Sohland an der Spree (German, /de/, lit. 'Sohland on the Spree') or Załom (Upper Sorbian, /hsb/) is a municipality in the district of Bautzen in Saxony, Germany near the border of the Czech Republic in a region called Lusatia. The river Spree flows through the village. Together with some smaller villages (Wehrsdorf, Taubenheim) it constitutes one of the biggest villages or communities with about 7,700 inhabitants. The most iconic monument of the village is the "Himmelsbrücke" (Heaven's Bridge); it is said that the bridge will break when someone tells a lie while standing on it.

== Population ==
In 2011, the population of the municipality was 7,076 and the average age was 48.

== Sights ==
In each of the three villages of the community one will find a Lutheran church. In Wehrsdorf a Baroque-style church was built in 1724. In Taubenheim is another from the 16th century (maybe one of the oldest Lutheran churches in Germany) and in Sohland a church whose oldest parts date from the 13th century. All these churches have a beautifully cultivated cemetery nearby.

The region of Upper Lusatia, where Sohland can be found, is famous because of its special timber-frame houses which combine the Franconian and Slavic styles of wooden houses. They are built like "a house in a house". Many of these special buildings still stand there; most of them date from between 1870 and 1890. In Sohland there is also an old type of these houses which is several hundred years old. Today it is a small museum (Heimatmuseum) of the rural culture of the region.

The Schloss Mittelsohland was built in 1747, also with a park. After 1945 it was a refugee camp and in the GDR a hospital; renovated in 1995, the building is currently unused.

== Economic structure ==

Even though the economic situation in the whole of Eastern Germany and especially in the region of Upper Lusatia is not that good, Sohland is quite successful in economic things, at least in comparison with other towns and villages of the region. The infrastructure is not bad. There is direct access to Bundesstraße 96 and the village has a railway station. For some years now Sohland has had direct access to the Czech Republic by car (but no trucks are allowed).

Because of the beauty of the village and abundant free space to build new houses many young families come to live here. There are also some new projects for renters and older people.

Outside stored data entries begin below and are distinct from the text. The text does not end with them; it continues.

import Summits.ResolutionOfSingularities.ResolutionOfSingularities.Theorems.SharpStrataResSepExcIsolatedCore
import Literature.AlgebraicGeometry.Resolution.ResolutionOfComponents
import Literature.AlgebraicGeometry.Resolution.BlowupsFlatBaseChange
import Literature.AlgebraicGeometry.Resolution.PrincipalizationToResolution
import Mathlib.AlgebraicGeometry.Noetherian
import HarnessLib

/-!
# Crux `SharpStrata.ResSepExc` (stmt-16829): the component calibration — the crux closes the
# perfect-field case of `IsolatedCore.IsolatedResolution` (stmt-18021) AS FILED (reduced schemes),
# and modulo the perfect-field case of `FiniteSingularModels` (stmt-18020) it is equivalent to it

Route files: `Theses/SharpStrata.lean` (crux `ResSepExc`: separably exceptional integral varieties
over perfect fields of characteristic `p` are resolvable) and `Theses/IsolatedCore.lean` (crux
`FiniteSingularModels` = W: proper birational reduced models with finitely many non-regular points;
crux `IsolatedResolution` = K: REDUCED separated finite-type schemes over a field of characteristic
`p` with finitely many non-regular points are resolvable).

`Theorems/SharpStrataResSepExcIsolatedCore.lean` (p149609) proved `ResSepExc ⟹ K` for INTEGRAL
schemes over perfect fields (`hasResolution_of_resSepExc_of_finite_nonRegular`). K is filed for
REDUCED schemes. This file removes the gap, kernel-checked, with no new definition:

* `finite_nonRegular_subscheme_of_mem_irreducibleComponents` — **finitely many non-regular points
  descends to the irreducible components**: if the reduced scheme `X` has finitely many irreducible
  components and finitely many non-regular points, then each irreducible component `Z`, with its
  reduced (= integral) closed-subscheme structure `(vanishingIdeal Z).subscheme`, has finitely many
  non-regular points. Proof: a regular point `x` of `X` has a domain as local ring
  (Matsumura Thm. 14.3), so it lies on ONE irreducible component
  (`eq_of_mem_irreducibleComponents_of_isDomain_stalk`); hence a regular point of `X` on `Z` lies in
  the open complement `A` of the other components, over which the closed immersion `Z ↪ X` is an
  isomorphism (`isIso_morphismRestrict_of_isClosedImmersion`, the target being reduced), so the
  point is regular on `Z` too (`mem_regularLocus_iff_of_isIso_morphismRestrict`). So the non-regular
  points of `Z` inject into those of `X`.
* `hasResolution_of_resSepExc_of_finite_nonRegular_reduced` — **`ResSepExc` resolves every REDUCED
  separated finite-type scheme over a perfect field of characteristic `p` with finitely many
  non-regular points**: resolve each component by the integral case and glue
  (`hasResolution_of_irreducibleComponents`, Cossart–Piltant 2019, proof of Prop. 4.6, Step 1).
* `isolatedResolution_perfectField_of_resSepExc` — the same in the VERBATIM binder shape of
  stmt-18021 with `[PerfectField k]` inserted: **the crux implies the perfect-field case of K as
  filed.** Since K|perfect is thereby a consequence of the crux, and K is open from dimension `4`
  (isolated hypersurface singularities `z^p + g(x,y,u,v) = 0` over `𝔽_p`), this is the precise sense
  in which stmt-16829 is blocked on stmt-18021.
* `resSepExc_of_isolatedCore_perfectField` — conversely **W|perfect ∧ K|perfect ⟹ `ResSepExc`**
  (model, resolve, transport down the proper birational map), the perfect-field sharpening of
  `resSepExc_of_finiteSingularModels_of_isolatedResolution` (p149609); and
  `resSepExc_iff_isolatedResolution_perfectField` — **modulo W|perfect, the crux `ResSepExc` is
  EQUIVALENT to K|perfect.**

## Sources

* V. Cossart, O. Piltant, *Resolution of singularities of arithmetical threefolds*, J. Algebra 529
  (2019) 268–535, proof of Prop. 4.6 [arXiv:1412.0868 v1: Prop. 4.4], Step 1 (reduction to the
  irreducible components, "isomorphic above `Reg 𝒳`"). [CossartPiltant2019]
* H. Matsumura, *Commutative Ring Theory*, CUP 1986, Thm. 14.3. [Matsumura1987]
* A. Benito, O. Piltant, A. Reguera, *Small irreducible components of arc spaces in positive
  characteristic*, J. Algebra 613 (2023) = arXiv:2020, §4 and Question 6.6 (the route's `SepExc`).
  [BenitoPiltantReguera2022]
-/

noncomputable section

-- single-problem summit: the doubled namespace component `ResolutionOfSingularities` is forced
set_option linter.dupNamespace false

open CategoryTheory AlgebraicGeometry TopologicalSpace Literature.AlgebraicGeometry.Resolution
open Summit.ResolutionOfSingularities.ResolutionOfSingularities.Theses

namespace Summit.ResolutionOfSingularities.ResolutionOfSingularities.Theorems.SharpStrata

/-! ## Finitely many non-regular points descends to the irreducible components -/

open Scheme.IdealSheafData in
/-- **Isolated singularities pass to the irreducible components.** Let `X` be a reduced scheme
with finitely many irreducible components and finitely many non-regular points, and let `Z` be an
irreducible component with its reduced (integral) closed-subscheme structure. Then `Z` has finitely
many non-regular points: a point of `Z` whose image in `X` is regular lies on no other component
(the local ring of `X` there is a domain), i.e. in the open complement `A` of the other components,
over which `Z ↪ X` is an isomorphism, so the point is regular on `Z`; hence the non-regular points
of `Z` inject into those of `X`. [folklore] -/
theorem finite_nonRegular_subscheme_of_mem_irreducibleComponents {X : Scheme.{0}} [IsReduced X]
    (hcomp : (irreducibleComponents (X : Type)).Finite) (Z : Closeds X)
    (hZ : (Z : Set X) ∈ irreducibleComponents X)
    (hfin : {x : X | ¬ IsRegularLocalRing (X.presheaf.stalk x)}.Finite) :
    {z : (vanishingIdeal Z).subscheme |
      ¬ IsRegularLocalRing ((vanishingIdeal Z).subscheme.presheaf.stalk z)}.Finite := by
  set ι := (vanishingIdeal Z).subschemeι with hι
  have hr : Set.range ι = (Z : Set X) := range_subschemeι_vanishingIdeal Z
  -- the union of the other components is closed; its complement `A` is an open inside `Z`
  set Others : Set (Set X) := irreducibleComponents X \ {(Z : Set X)} with hOthers
  have hOsub : Others ⊆ irreducibleComponents X := fun W hW => hW.1
  have hOfin : Others.Finite := hcomp.subset hOsub
  have hZ'c : IsClosed (⋃₀ Others) := by
    rw [Set.sUnion_eq_biUnion]
    exact hOfin.isClosed_biUnion fun W hW => isClosed_of_mem_irreducibleComponents W (hOsub hW)
  let A : X.Opens := ⟨(⋃₀ Others)ᶜ, hZ'c.isOpen_compl⟩
  have hA : (A : Set X) ⊆ Set.range ι := by
    intro x hx
    rw [hr]
    by_contra hxZ
    refine hx ⟨irreducibleComponent x, ⟨irreducibleComponent_mem_irreducibleComponents x, ?_⟩,
      mem_irreducibleComponent⟩
    intro h
    rw [Set.mem_singleton_iff] at h
    rw [← h] at hxZ
    exact hxZ mem_irreducibleComponent
  haveI : IsIso (ι ∣_ A) := isIso_morphismRestrict_of_isClosedImmersion ι A hA
  -- the non-regular points of the component map injectively into the non-regular points of `X`
  refine (Set.Finite.preimage ι.isClosedEmbedding.injective.injOn hfin).subset ?_
  intro z hz hx
  apply hz
  -- `ι z` is regular in `X`: its local ring is a domain, so it lies on the component `Z` only
  haveI : IsRegularLocalRing (X.presheaf.stalk (ι z)) := hx
  haveI : IsDomain (X.presheaf.stalk (ι z)) := isDomain_of_isRegularLocalRing _
  have hzA : ι z ∈ A := by
    rintro ⟨W, hW, hzW⟩
    have hzZ : ι z ∈ (Z : Set X) := hr ▸ Set.mem_range_self z
    exact hW.2 (eq_of_mem_irreducibleComponents_of_isDomain_stalk (ι z) (hOsub hW) hZ hzW hzZ)
  exact (Scheme.mem_regularLocus z).mp
    ((mem_regularLocus_iff_of_isIso_morphismRestrict ι A z hzA).mpr ‹_›)

/-! ## The crux closes the perfect-field case of `K` as filed (reduced schemes) -/

open Scheme.IdealSheafData in
/-- **`ResSepExc` resolves reduced schemes with finitely many non-regular points over perfect
fields**: a reduced separated scheme of finite type over a perfect field of characteristic `p`
with finitely many non-regular points has a resolution of singularities under the crux — each
irreducible component (reduced structure: an integral separated finite-type `k`-scheme) again has
finitely many non-regular points (`finite_nonRegular_subscheme_of_mem_irreducibleComponents`),
so the integral case `hasResolution_of_resSepExc_of_finite_nonRegular` resolves it, and the
resolutions of the finitely many components glue (`hasResolution_of_irreducibleComponents`).
[cite: CossartPiltant2019, proof of Prop. 4.6, Step 1] -/
theorem hasResolution_of_resSepExc_of_finite_nonRegular_reduced (hR : SharpStrata.ResSepExc)
    {p : ℕ} (hp : p.Prime) (k : Type) [Field k] [CharP k p] [PerfectField k] (X : Scheme.{0})
    (f : X ⟶ Spec (.of k)) [IsSeparated f] [LocallyOfFiniteType f] [QuasiCompact f]
    [IsReduced X] (hfin : {x : X | ¬ IsRegularLocalRing (X.presheaf.stalk x)}.Finite) :
    Scheme.HasResolution X := by
  haveI : IsLocallyNoetherian X := LocallyOfFiniteType.isLocallyNoetherian f
  haveI : CompactSpace X := QuasiCompact.compactSpace_of_compactSpace f
  haveI : IsNoetherian X := {}
  have hcomp : (irreducibleComponents (X : Type)).Finite :=
    NoetherianSpace.finite_irreducibleComponents
  refine hasResolution_of_irreducibleComponents X hcomp fun Z hZ => ?_
  haveI : IsIntegral (vanishingIdeal Z).subscheme :=
    isIntegral_subscheme_of_mem_irreducibleComponents Z hZ
  exact hasResolution_of_resSepExc_of_finite_nonRegular hR hp k _ ((vanishingIdeal Z).subschemeι ≫ f)
    (finite_nonRegular_subscheme_of_mem_irreducibleComponents hcomp Z hZ hfin)

/-- **The crux `ResSepExc` implies the perfect-field case of `IsolatedCore.IsolatedResolution`
(stmt-18021) in its filed binder shape** (reduced `X`, finitely many non-regular points), with
`[PerfectField k]` the only inserted hypothesis. So resolution of reduced finite-type schemes with
isolated singularities over perfect fields of characteristic `p` — open from dimension `4` — is
a necessary condition of the crux. [folklore] -/
theorem isolatedResolution_perfectField_of_resSepExc (hR : SharpStrata.ResSepExc) :
    ∀ p : ℕ, p.Prime → ∀ (k : Type) [Field k] [CharP k p] [PerfectField k] (X : Scheme.{0})
      (f : X ⟶ Spec (.of k)), IsSeparated f → LocallyOfFiniteType f → QuasiCompact f →
      IsReduced X → {x : X | ¬ IsRegularLocalRing (X.presheaf.stalk x)}.Finite →
      Scheme.HasResolution X := by
  intro p hp k _ _ _ X f hs hl hq hred hfin
  haveI := hs; haveI := hl; haveI := hq; haveI := hred
  exact hasResolution_of_resSepExc_of_finite_nonRegular_reduced hR hp k X f hfin

/-- `IsolatedCore.IsolatedResolution` (K, all fields of characteristic `p`) trivially implies its
perfect-field case. [folklore] -/
theorem isolatedResolution_perfectField_of_isolatedResolution
    (hK : IsolatedCore.IsolatedResolution) :
    ∀ p : ℕ, p.Prime → ∀ (k : Type) [Field k] [CharP k p] [PerfectField k] (X : Scheme.{0})
      (f : X ⟶ Spec (.of k)), IsSeparated f → LocallyOfFiniteType f → QuasiCompact f →
      IsReduced X → {x : X | ¬ IsRegularLocalRing (X.presheaf.stalk x)}.Finite →
      Scheme.HasResolution X :=
  fun p hp k _ _ _ X f hs hl hq hred hfin => hK p hp k X f hs hl hq hred hfin

/-! ## Conversely: `W|perfect ∧ K|perfect ⟹ ResSepExc`; modulo `W|perfect` the crux is `K|perfect` -/

/-- **The perfect-field cases of the two `IsolatedCore` cruxes give `ResSepExc`** (the hypothesis
`SepExc X` idle): take the reduced model `π : X' → X` with finitely many non-regular points
(W over the perfect field `k`), resolve `X'` (K over `k`; `π ≫ f` is separated, locally of finite
type and quasi-compact since `π` is proper), and transport the resolution down the proper
birational `π` (`ComponentGluing.Scheme.HasResolution.of_isBirational`). [folklore] -/
theorem resSepExc_of_isolatedCore_perfectField
    (hW : ∀ p : ℕ, p.Prime → ∀ (k : Type) [Field k] [CharP k p] [PerfectField k] (X : Scheme.{0})
      (f : X ⟶ Spec (.of k)), IsSeparated f → LocallyOfFiniteType f → QuasiCompact f →
      IsReduced X → ∃ (X' : Scheme.{0}) (π : X' ⟶ X), IsProper π ∧ IsBirational π ∧
        IsReduced X' ∧ {x : X' | ¬ IsRegularLocalRing (X'.presheaf.stalk x)}.Finite)
    (hK : ∀ p : ℕ, p.Prime → ∀ (k : Type) [Field k] [CharP k p] [PerfectField k] (X : Scheme.{0})
      (f : X ⟶ Spec (.of k)), IsSeparated f → LocallyOfFiniteType f → QuasiCompact f →
      IsReduced X → {x : X | ¬ IsRegularLocalRing (X.presheaf.stalk x)}.Finite →
      Scheme.HasResolution X) :
    SharpStrata.ResSepExc := by
  intro p hp k _ _ _ X _ f hs hl hq _
  haveI := hs; haveI := hl; haveI := hq
  obtain ⟨X', π, hπ, hb, hred, hfin⟩ := hW p hp k X f hs hl hq inferInstance
  haveI := hπ; haveI := hred
  refine ComponentGluing.Scheme.HasResolution.of_isBirational π hb ?_
  exact hK p hp k X' (π ≫ f) inferInstance inferInstance inferInstance hred hfin

/-- **Modulo the perfect-field case of `FiniteSingularModels` (stmt-18020), the crux `ResSepExc`
(stmt-16829) is EQUIVALENT to the perfect-field case of `IsolatedResolution` (stmt-18021).**
[folklore] -/
theorem resSepExc_iff_isolatedResolution_perfectField
    (hW : ∀ p : ℕ, p.Prime → ∀ (k : Type) [Field k] [CharP k p] [PerfectField k] (X : Scheme.{0})
      (f : X ⟶ Spec (.of k)), IsSeparated f → LocallyOfFiniteType f → QuasiCompact f →
      IsReduced X → ∃ (X' : Scheme.{0}) (π : X' ⟶ X), IsProper π ∧ IsBirational π ∧
        IsReduced X' ∧ {x : X' | ¬ IsRegularLocalRing (X'.presheaf.stalk x)}.Finite) :
    SharpStrata.ResSepExc ↔
      ∀ p : ℕ, p.Prime → ∀ (k : Type) [Field k] [CharP k p] [PerfectField k] (X : Scheme.{0})
        (f : X ⟶ Spec (.of k)), IsSeparated f → LocallyOfFiniteType f → QuasiCompact f →
        IsReduced X → {x : X | ¬ IsRegularLocalRing (X.presheaf.stalk x)}.Finite →
        Scheme.HasResolution X :=
  ⟨isolatedResolution_perfectField_of_resSepExc, resSepExc_of_isolatedCore_perfectField hW⟩

/-- **`W ∧ ResSepExc ⟹ K|perfect` and `W ⟹ (ResSepExc ↔ K|perfect)`**, with W the full crux
`IsolatedCore.FiniteSingularModels` (stmt-18020). [folklore] -/
theorem resSepExc_iff_isolatedResolution_perfectField_of_finiteSingularModels
    (hW : IsolatedCore.FiniteSingularModels) :
    SharpStrata.ResSepExc ↔
      ∀ p : ℕ, p.Prime → ∀ (k : Type) [Field k] [CharP k p] [PerfectField k] (X : Scheme.{0})
        (f : X ⟶ Spec (.of k)), IsSeparated f → LocallyOfFiniteType f → QuasiCompact f →
        IsReduced X → {x : X | ¬ IsRegularLocalRing (X.presheaf.stalk x)}.Finite →
        Scheme.HasResolution X :=
  resSepExc_iff_isolatedResolution_perfectField
    fun p hp k _ _ _ X f hs hl hq hred => hW p hp k X f hs hl hq hred

end Summit.ResolutionOfSingularities.ResolutionOfSingularities.Theorems.SharpStrata

end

This way the community was able to minimize the loss of inhabitants over the last fifteen years, even though eastern Saxony lost many of its people because of a high rate of unemployment and a negative birth-death-ratio. But maybe the emigration will come to a halt in the next years because of the extremely low number of newborn children.

There are also some industrial firms in the village, they produce:
- furniture (Wehrsdorfer Werkstätten)
- plastic products (Jokey Plastic Sohland GmbH, Augst Kunststoff-Produkte Wehrsdorf GmbH, Schicketanz GmbH)
- machines (Kran- und Stahlbau Paulick GmbH, Walterscheidt GmbH)
- foods (Lausitzer Früchteverarbeitung GmbH)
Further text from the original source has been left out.